In October 2010 a group of historians met at the Zentrum für Zeithistorische Forschung in Potsdam for an exploratory workshop called ‘Intimate Internationalism: Women Transforming the Political in Postwar Europe’ organised by Celia Donert (ZZF) and Janou Glencross (Leibniz Universität Hannover), with a keynote lecture by Victoria de Grazia (Columbia University).
In the aftermath of the mass killing and unspeakable violence of the Second World War, European states and societies struggled not only to reconstruct families, communities and nations in the hope of achieving peace, stability and eventually, prosperity, but also to establish international norms and institutions that would serve the competing interests of new political, economic and social orders. Gender relations provide a crucial site for exploring the possibilities and limitations offered by European reconstruction on the international, as well as the national, level. Most existing studies of postwar European women’s or gender history are based on local or national case studies and are focused disproportionately on the western half of the continent.

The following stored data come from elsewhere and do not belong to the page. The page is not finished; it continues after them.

/-- Entries of a product of `d` matrices of linear forms are forms of degree `d`. -/
theorem isHomogeneous_prod_ofFn {d : ℕ} (g : Fin d → Matrix (Fin w) (Fin w) (MvPolynomial σ k))
    (hg : ∀ t i j, (g t i j).IsHomogeneous 1) (i j : Fin w) :
    ((List.ofFn g).prod i j).IsHomogeneous d := by
  induction d generalizing i j with
  | zero =>
    rw [List.ofFn_zero, List.prod_nil, Matrix.one_apply]
    split_ifs
    · exact isHomogeneous_one σ k
    · exact isHomogeneous_zero σ k 0
  | succ d ih =>
    rw [List.ofFn_succ, List.prod_cons, Matrix.mul_apply]
    have h := IsHomogeneous.sum Finset.univ (fun l => g 0 i l * (List.ofFn fun t => g t.succ).prod l j) (1 + d)
      fun l _ => (hg 0 i l).mul (ih (fun t => g t.succ) (fun t => hg t.succ) l j)
    rwa [add_comm 1 d] at h

/-- `GL_w(k)` acts on matrices of polynomials through the constants. -/
def glC (w : ℕ) : GL (Fin w) k →* GL (Fin w) (MvPolynomial σ k) :=
  Units.map ((C : k →+* MvPolynomial σ k).mapMatrix : Matrix (Fin w) (Fin w) k →+* _).toMonoidHom

/-- `glC` on matrices is `map C`. -/
@[simp] theorem coe_glC (R : GL (Fin w) k) :
    ((glC (σ := σ) w R : GL (Fin w) (MvPolynomial σ k)) : Matrix (Fin w) (Fin w) (MvPolynomial σ k)) =
      (R : Matrix (Fin w) (Fin w) k).map C := rfl

/-- … and on inverses. -/
@[simp] theorem coe_glC_inv (R : GL (Fin w) k) :
    (((glC (σ := σ) w R)⁻¹ : GL (Fin w) (MvPolynomial σ k)) : Matrix (Fin w) (Fin w) (MvPolynomial σ k)) =
      ((R⁻¹ : GL (Fin w) k) : Matrix (Fin w) (Fin w) k).map C := by
  rw [← map_inv]; rfl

This workshop, which was funded by the Gerda Henkel Stiftung and the Zentrum für Zeithistorische Forschung, aimed to break new ground by exploring the gendered dimension of international politics, norms and institutions in both eastern and western Europe, as well as the ways in which transnational women’s movements responded to changes in international politics from 1945 to the mid-1960s, a period that studies of transnational women’s organizing have tended to ignore as an era of alleged female political apathy. Particular attention during the two-day workshop was paid to entanglements and transfers across ideological and geographical divides – above all, between East and West Europe during the Cold War.
The workshop report and programme are online (click the words to link to them). We will continue our ideas and discussions through further projects in the future, and we would very much like to hear from anyone working on related themes.
Celia Donert (donert@zzf-pdm.de) and Janou Glencross (janou.glencross@phil.uni-hannover.de).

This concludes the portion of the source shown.